In A Valley Of Violence may not be perfect, but it is a fun homage to both spaghetti and American westerns. Ti West creates a classic drifter in Paul, a man who grew tired of killing Native Americans senselessly and left the army behind, too ashamed to return home to his own family. He wants no more to do with death, but is forced by the slimy Gilly and his father into picking up gun and knife once more. We also get the classic love interest in young Mary-Anne (Taissa Farmiga) who happens to be the sister of Gilly’s fiancé, Ellen (Karen Gillan) and takes a shine to the handsome drifter. In telling this classic story, West’s horror background does come through. Paul uses an assortment of weapons to gain revenge, including gun, straight razor and bludgeoning a man with his own boot heel. The flashback to the Native American massacre the broke him down is also very reminiscent of his set up for the sacrifice scene in The House Of The Devil. This western is also a bloody one, thought he does not go overboard with it. If West stumbles a bit, it’s with the film’s odd sense of humor. It is a bit intrusive in a few spots such as during the climactic scenes with Paul stalking Sheriff Martin and his posse throughout the town. There are a couple of moments where some humorous dialogue interrupts the tension that West has built, such as after witnessing a cohort gunned down, one of Martin’s thugs (Tommy Nohilly) declares, in a rant, that he no longer wants to be called “Tubby”. The humor is blended fine most of the time, but here it seems to slow the momentum a bit and break the suspense. It doesn’t damage the film, but the climactic showdown could have been tighter and more tense. On a technical level the film looks good. Cinematographer Eric Robbins makes good use of the New Mexico locations and Jeff Grace gives it a homage filled western score that evokes Morricone at times.

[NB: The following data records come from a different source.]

import Literature.Probability.Percolation.AnnulusOrderTransfer
import HarnessLib

/-!
# Four alternating arms meet the inner circle in the order of their outer landing sides

Topic `Literature/Probability/Percolation`; family `crit-perc`. The order certificate needed at
the INTERNAL extremities in the proof of the near-critical arm-separation theorem for four arms
of alternating colours (P. Nolin, *Near-critical percolation in two dimensions*, EJP 13 (2008),
Thm. 11, `j = 4`, `σ = BWBW` [arXiv 0711.4948: Thm. 10], §4.4 "internal extremities"): four arms
of the annulus `{m ≤ |v| ≤ N'}` — open, closed, open, closed — whose outer ends lie in the
perimeter blocks of the sides `0, 2, 3, 5` of `∂Λ_{N'}` have their inner ends on `∂Λ_m` in the
same anticlockwise cyclic order (`fourArm_chain`). Ingredients: the order transfer across a slit
annulus (`IsSlit.hexShift_lt_iff`, with the slits cut out of the two open arms,
`exists_isSlit`), and the non-existence of a path joining the two open (closed) arms, against the
closed (open) path formed by the two other arms and the hole (`not_joined_through_hole`, from
`triBall_not_interleaved_shift`).

Everything here is proved; no named facts are introduced.

## References

* P. Nolin, Near-critical percolation in two dimensions, EJP 13 (2008), §4.4 (arXiv 0711.4948: proof of Thm. 10, internal extremities) [Nolin2008].
* B. Bollobás, O. Riordan, *Percolation*, CUP (2006), Ch. 7 Lemma 5 p. 169 [BollobasRiordan2006].
-/

noncomputable section

open Finset

namespace Literature.Probability.Percolation

open LatticeModels

/-! ### Rotating a chain of shifted coordinates -/

/-- From `p < q < r` anticlockwise from `b`: `q < r` anticlockwise from `p`. [folklore] -/
theorem hexShift_rotate₁ {K : ℕ} (hK : 1 ≤ K) {b p q r : Site 2} (hb : triNorm b = K) (hp : triNorm p = K)
    (hq : triNorm q = K) (hr : triNorm r = K) (h₁ : hexShift K b p < hexShift K b q) (h₂ : hexShift K b q < hexShift K b r) :
    hexShift K p q < hexShift K p r := by
  have r1 := hexShift_range hK hb hp
  have r2 := hexShift_range hK hb hq
  have r3 := hexShift_range hK hb hr
  have r4 := hexShift_range hK hp hq
  have r5 := hexShift_range hK hp hr
  rcases hexShift_rebase hK hb hp hq with e | e <;> rcases hexShift_rebase hK hb hp hr with e' | e' <;> omega

/-- From `p < q < r` anticlockwise from `b`: `p < q` anticlockwise from `r`. [folklore] -/
theorem hexShift_rotate₃ {K : ℕ} (hK : 1 ≤ K) {b p q r : Site 2} (hb : triNorm b = K) (hp : triNorm p = K)
    (hq : triNorm q = K) (hr : triNorm r = K) (h₁ : hexShift K b p < hexShift K b q) (h₂ : hexShift K b q < hexShift K b r) :
    hexShift K r p < hexShift K r q := by
  have r1 := hexShift_range hK hb hp
  have r2 := hexShift_range hK hb hq
  have r3 := hexShift_range hK hb hr
  have r4 := hexShift_range hK hr hp
  have r5 := hexShift_range hK hr hq
  have hpq : hexShift K r p ≠ hexShift K r q := fun e => by
    have := hexShift_injOn hK hp hq e; subst this; exact lt_irrefl _ h₁
  rcases hexShift_rebase hK hb hr hp with e | e <;> rcases hexShift_rebase hK hb hr hq with e' | e' <;> omega
import Literature.Probability.LatticeModels.InterfaceRearrangement
import Literature.Probability.LatticeModels.FermionicObservableSums
import HarnessLib

/-!
# Smirnov's weight table for the FK-Ising observable: constants, arrivals, and the per-pair algebra

Topic `Literature/Probability/LatticeModels`; seventh instalment of the discharge programme for
crit-ising.S18, node 1 (s-holomorphicity, corrected form
`isSHolomorphic_fkIsingObservable_of_zdArcA_connected`). Smirnov's proof of Lemma 4.5 (Ann.
Math. 172 (2010), §4) pairs `ω` with `ω ∪ {e}` and checks, case by case, that the pair contributes
equally to the "antipodal sums"; this file supplies everything of that computation that is not
the case analysis itself (`InterfaceRearrangement.lean`) — all proved — and states the two
planar-topology inputs as named facts:

* `bcBondConfig_liftConfig_insert`, `toggle_hypotheses`: completing `ω ∪ {e}` opens exactly `e`
  on top of the completion of `ω` (for an interior edge `e`), i.e. the hypotheses of the toggling
  lemmas hold for the pair;
* `medialCycle_turning` (**T2**, named fact; Hopf's Umlaufsatz for the cycles of the turning
  rule: `∑ turnSign = ±4` around a cycle of minimal period) and `medialCycle_separates` (**T1**,
  named fact; planar duality: if the two corners arriving at a closed edge lie on different
  cycles, its endpoints are not joined by open edges);
* the constants `σ = eighthPhase 1 = e^{-iπ/8}` (Smirnov's `σ`, eq. (4.3)), `κ = (σ + σ̄)/2 = cos(π/8)`
  kept in exponential form, `quarterPhase n = eighthPhase (2n)`, and the single trigonometric
  input `√2 · e^{iπ/4} = 1 + i` (`sqrt_two_eq`: `√2 = (1 + E(-4)) E(2)`);
* `passageSum_cTgt`: the passages of the exploration through the interior medial vertex
  `e = cTgt p` are the arrivals of its darts at `e` (times `j + 1` with `orb j ∈ {p, partner p}`),
  with weight `eighthPhase (2 C_j + s_j)` (`C_j = turnCount j`, `s_j = turnSign (orb j)`), from
  `windingAt_explorationList`;
* turn-count bookkeeping along pieces of orbits (`turnCount_add`, `turnCount_congr_prefix`);
* **the table** (`table_case2`, `table_case1`, `table_case2_out`, `table_case1_out`): with `a` the
  weight of the first arrival, the contributions of the pair to "arrivals minus `κ` times
  passages" (and "departures minus `κ` times passages") cancel, given the relative weights `√2`
  (case 2: the second corner is excised, `x ~ y`) and `1/√2` (case 1: the partner's loop is
  spliced in, `x ≁ y` by T1) of `rcWeight_insert_critical`, and the phases `E(-4) = i`,
  `E(4) = -i` of the second arrival (odd rotation number, T2). These are identities in the ring
  generated by the `E(m)`, proved by `linear_combination` from `E(m)E(n) = E(m+n)`.

The summation over pairs (`sum_powerset_pair`) and the projection step
(`FermionicObservableSums`: lines, `cornerLine`, `projLine_mul_mul`) that turn these into
`IsSHolomorphic` are the next (final) instalment of node 1.
-/

noncomputable section

namespace Literature.Probability.LatticeModels

open Finset

namespace DiscreteDobrushin

variable {D : DiscreteDobrushin}

/-- Membership of a lattice edge in a lifted configuration: `e ∈ ι ω` iff `e` is the image of an
edge of `ω`. [cite: Smirnov2010, §2] -/
theorem mem_liftConfig_iff {ω : Finset (Sym2 (meshDomain D.Ω D.δ))} {e : Sym2 (Site 2)} :
    e ∈ liftConfig D.Ω D.δ ω ↔ ∃ e' ∈ ω, Sym2.map Subtype.val e' = e := by
  simp [liftConfig]

/-- `Sym2.map Subtype.val` is injective. [folklore] -/
theorem sym2_map_val_injective : Function.Injective (Sym2.map (Subtype.val : meshDomain D.Ω D.δ → Site 2)) :=
  Sym2.map.injective Subtype.val_injective

/-- **The completed configuration under opening one interior edge.** If `e` is an edge of the
interface graph (an edge of `Ω_δ` with no endpoint on the arc `B`) whose endpoints are not both on
the arc `A`, then completing `ω ∪ {e}` opens exactly `e` in addition to the completion of `ω`.
[cite: Smirnov2010, proof of Lemma 4.5] -/
theorem bcBondConfig_liftConfig_insert [DecidableEq (Sym2 (meshDomain D.Ω D.δ))]
    {ω : Finset (Sym2 (meshDomain D.Ω D.δ))} {e : Sym2 (meshDomain D.Ω D.δ)}
    (he : Sym2.map Subtype.val e ∈ (discreteDomainGraph D.Ω D.δ).edgeSet)
    (hB : ∀ x ∈ Sym2.map Subtype.val e, x ∉ D.zdArcB) :
    D.bcBondConfig (liftConfig D.Ω D.δ (insert e ω)) =
      insert (Sym2.map Subtype.val e) (D.bcBondConfig (liftConfig D.Ω D.δ ω)) := by
  ext f
  simp only [mem_bcBondConfig_iff, Set.mem_insert_iff, liftConfig_insert]
  constructor
  · rintro ⟨hf, hA | ⟨hfω, hfB⟩⟩
    · exact Or.inr ⟨hf, Or.inl hA⟩
    · rcases hfω with rfl | hfω
      · exact Or.inl rfl
      · exact Or.inr ⟨hf, Or.inr ⟨hfω, hfB⟩⟩
  · rintro (rfl | ⟨hf, hA | ⟨hfω, hfB⟩⟩)
    · exact ⟨he, Or.inr ⟨Set.mem_insert _ _, hB⟩⟩
    · exact ⟨hf, Or.inl hA⟩
    · exact ⟨hf, Or.inr ⟨Set.mem_insert_of_mem _ hfω, hfB⟩⟩

/-- If moreover `e ∉ ω` and its endpoints are not both on the arc `A`, then `e` is closed in the
completion of `ω`. [cite: Smirnov2010, proof of Lemma 4.5] -/
theorem map_not_mem_bcBondConfig_liftConfig {ω : Finset (Sym2 (meshDomain D.Ω D.δ))} {e : Sym2 (meshDomain D.Ω D.δ)}
    (heω : e ∉ ω) (hA : ¬ ∀ x ∈ Sym2.map Subtype.val e, x ∈ D.zdArcA) :
    Sym2.map Subtype.val e ∉ D.bcBondConfig (liftConfig D.Ω D.δ ω) := by
  rintro ⟨-, hA' | ⟨hω, -⟩⟩
  · exact hA hA'
  · rw [mem_liftConfig_iff] at hω
    obtain ⟨e', he', hee'⟩ := hω
    rw [sym2_map_val_injective hee'] at he'
    exact heω he'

West also gets good work out of an impressive cast. Hawke may be no Clint Eastwood, but he plays the tortured drifter very well. Paul is a man who has come to abhor violence, but is forced back into it, reluctantly, by the bully Gilly. His dog Abbie is the rock that what humanity he has left clings to and when she is taken, the killer is unleashed again. Hawke makes Paul likable, yet a bit distant and we do believe he is lethal when the time comes. Travolta is very good as Sheriff Martin. He plays him as not quite a bad guy, but obviously someone who lets his son and thugs have their way around town. He knows enough to not mess with the ex-soldier Paul, but sadly is not convincing enough to his son. As Gilly, James Ransone is appropriately slimy and full of himself. Gilly is a bit too much of a jerk to really be completely menacing and Ransone plays him as someone a bit too over confident to know when to quit. Taissa Farmiga is sweet and spirited as Mary-Anne, the lonely impressionable young girl who falls for Paul and Karen Gillan is also entertaining as her snooty sister Ellen, who is engaged to the bully Gilly. Indie flick icon Larry Fesenden also appears as one of Gilly’s three thugs along with Toby Huss and Tommy Nohilly.

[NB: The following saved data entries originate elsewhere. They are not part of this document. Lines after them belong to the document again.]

/-- One coordinate of the nesting of dyadic squares: if the open dyadic intervals
`(a 2⁻ᵏ, (a+1) 2⁻ᵏ)` and `(a' 2⁻ᵏ', (a'+1) 2⁻ᵏ')`, `k ≤ k'`, share a point, then the finer closed
interval lies in the coarser one. [folklore] -/
lemma dyadic_coord_nested {k k' : ℕ} (h : k ≤ k') {a a' : ℤ} {x : ℝ}
    (h1 : (a : ℝ) / 2 ^ k < x) (h2 : x < ((a : ℝ) + 1) / 2 ^ k)
    (h3 : (a' : ℝ) / 2 ^ k' < x) (h4 : x < ((a' : ℝ) + 1) / 2 ^ k') {y : ℝ}
    (hy1 : (a' : ℝ) / 2 ^ k' ≤ y) (hy2 : y ≤ ((a' : ℝ) + 1) / 2 ^ k') :
    (a : ℝ) / 2 ^ k ≤ y ∧ y ≤ ((a : ℝ) + 1) / 2 ^ k := by
  obtain ⟨d, rfl⟩ := Nat.exists_eq_add_of_le h
  have hP : (0 : ℝ) < 2 ^ k := by positivity
  have hM : (0 : ℝ) < 2 ^ d := by positivity
  have hPM : (2 : ℝ) ^ (k + d) = 2 ^ k * 2 ^ d := pow_add _ _ _
  rw [hPM] at h3 h4 hy1 hy2
  have hPM0 : (0 : ℝ) < 2 ^ k * 2 ^ d := by positivity
  have h1' : (a : ℝ) < x * 2 ^ k := (div_lt_iff₀ hP).1 h1
  have h2' : x * 2 ^ k < a + 1 := (lt_div_iff₀ hP).1 h2
  have h3' : (a' : ℝ) < x * (2 ^ k * 2 ^ d) := (div_lt_iff₀ hPM0).1 h3
  have h4' : x * (2 ^ k * 2 ^ d) < a' + 1 := (lt_div_iff₀ hPM0).1 h4
  -- integer consequences
  have i1 : a * 2 ^ d ≤ a' := by
    have : (a : ℝ) * 2 ^ d < a' + 1 :=
      calc (a : ℝ) * 2 ^ d < x * 2 ^ k * 2 ^ d := mul_lt_mul_of_pos_right h1' hM
        _ = x * (2 ^ k * 2 ^ d) := by ring
        _ < a' + 1 := h4'
    have : (a * 2 ^ d : ℤ) < a' + 1 := by exact_mod_cast this
    omega
  have i2 : a' + 1 ≤ (a + 1) * 2 ^ d := by
    have : (a' : ℝ) < (a + 1) * 2 ^ d :=
      calc (a' : ℝ) < x * (2 ^ k * 2 ^ d) := h3'
        _ = x * 2 ^ k * 2 ^ d := by ring
        _ < (a + 1) * 2 ^ d := mul_lt_mul_of_pos_right h2' hM
    have : (a' : ℤ) < (a + 1) * 2 ^ d := by exact_mod_cast this
    omega
  have i1' : (a : ℝ) * 2 ^ d ≤ a' := by exact_mod_cast i1
  have i2' : (a' : ℝ) + 1 ≤ (a + 1) * 2 ^ d := by exact_mod_cast i2
  have hy1' : (a' : ℝ) ≤ y * (2 ^ k * 2 ^ d) := (div_le_iff₀ hPM0).1 hy1
  have hy2' : y * (2 ^ k * 2 ^ d) ≤ a' + 1 := (le_div_iff₀ hPM0).1 hy2
  constructor
  · rw [div_le_iff₀ hP]
    have : (a : ℝ) * 2 ^ d ≤ y * 2 ^ k * 2 ^ d := by nlinarith
    exact le_of_mul_le_mul_right this hM
  · rw [le_div_iff₀ hP]
    have : y * 2 ^ k * 2 ^ d ≤ (a + 1) * 2 ^ d := by nlinarith
    exact le_of_mul_le_mul_right this hM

Overall, I liked this odd little western homage and was entertained. The story is common to the genre as are the stereotypical characters, but that is completely on purpose. This is some nice tension and suspense to go with the bloody action and the cast all perform their parts well. If the film falters somewhat, it is in that sometimes it’s quirky humor comes at the wrong moments when things should stay tense. Otherwise this is a fun western from a man who has already impressed with his horror flicks and Blumhouse who continues to support indie filmmakers. Also stars Burn Gorman as a less than typical priest.

-MonsterZero NJ

3 six-shooters.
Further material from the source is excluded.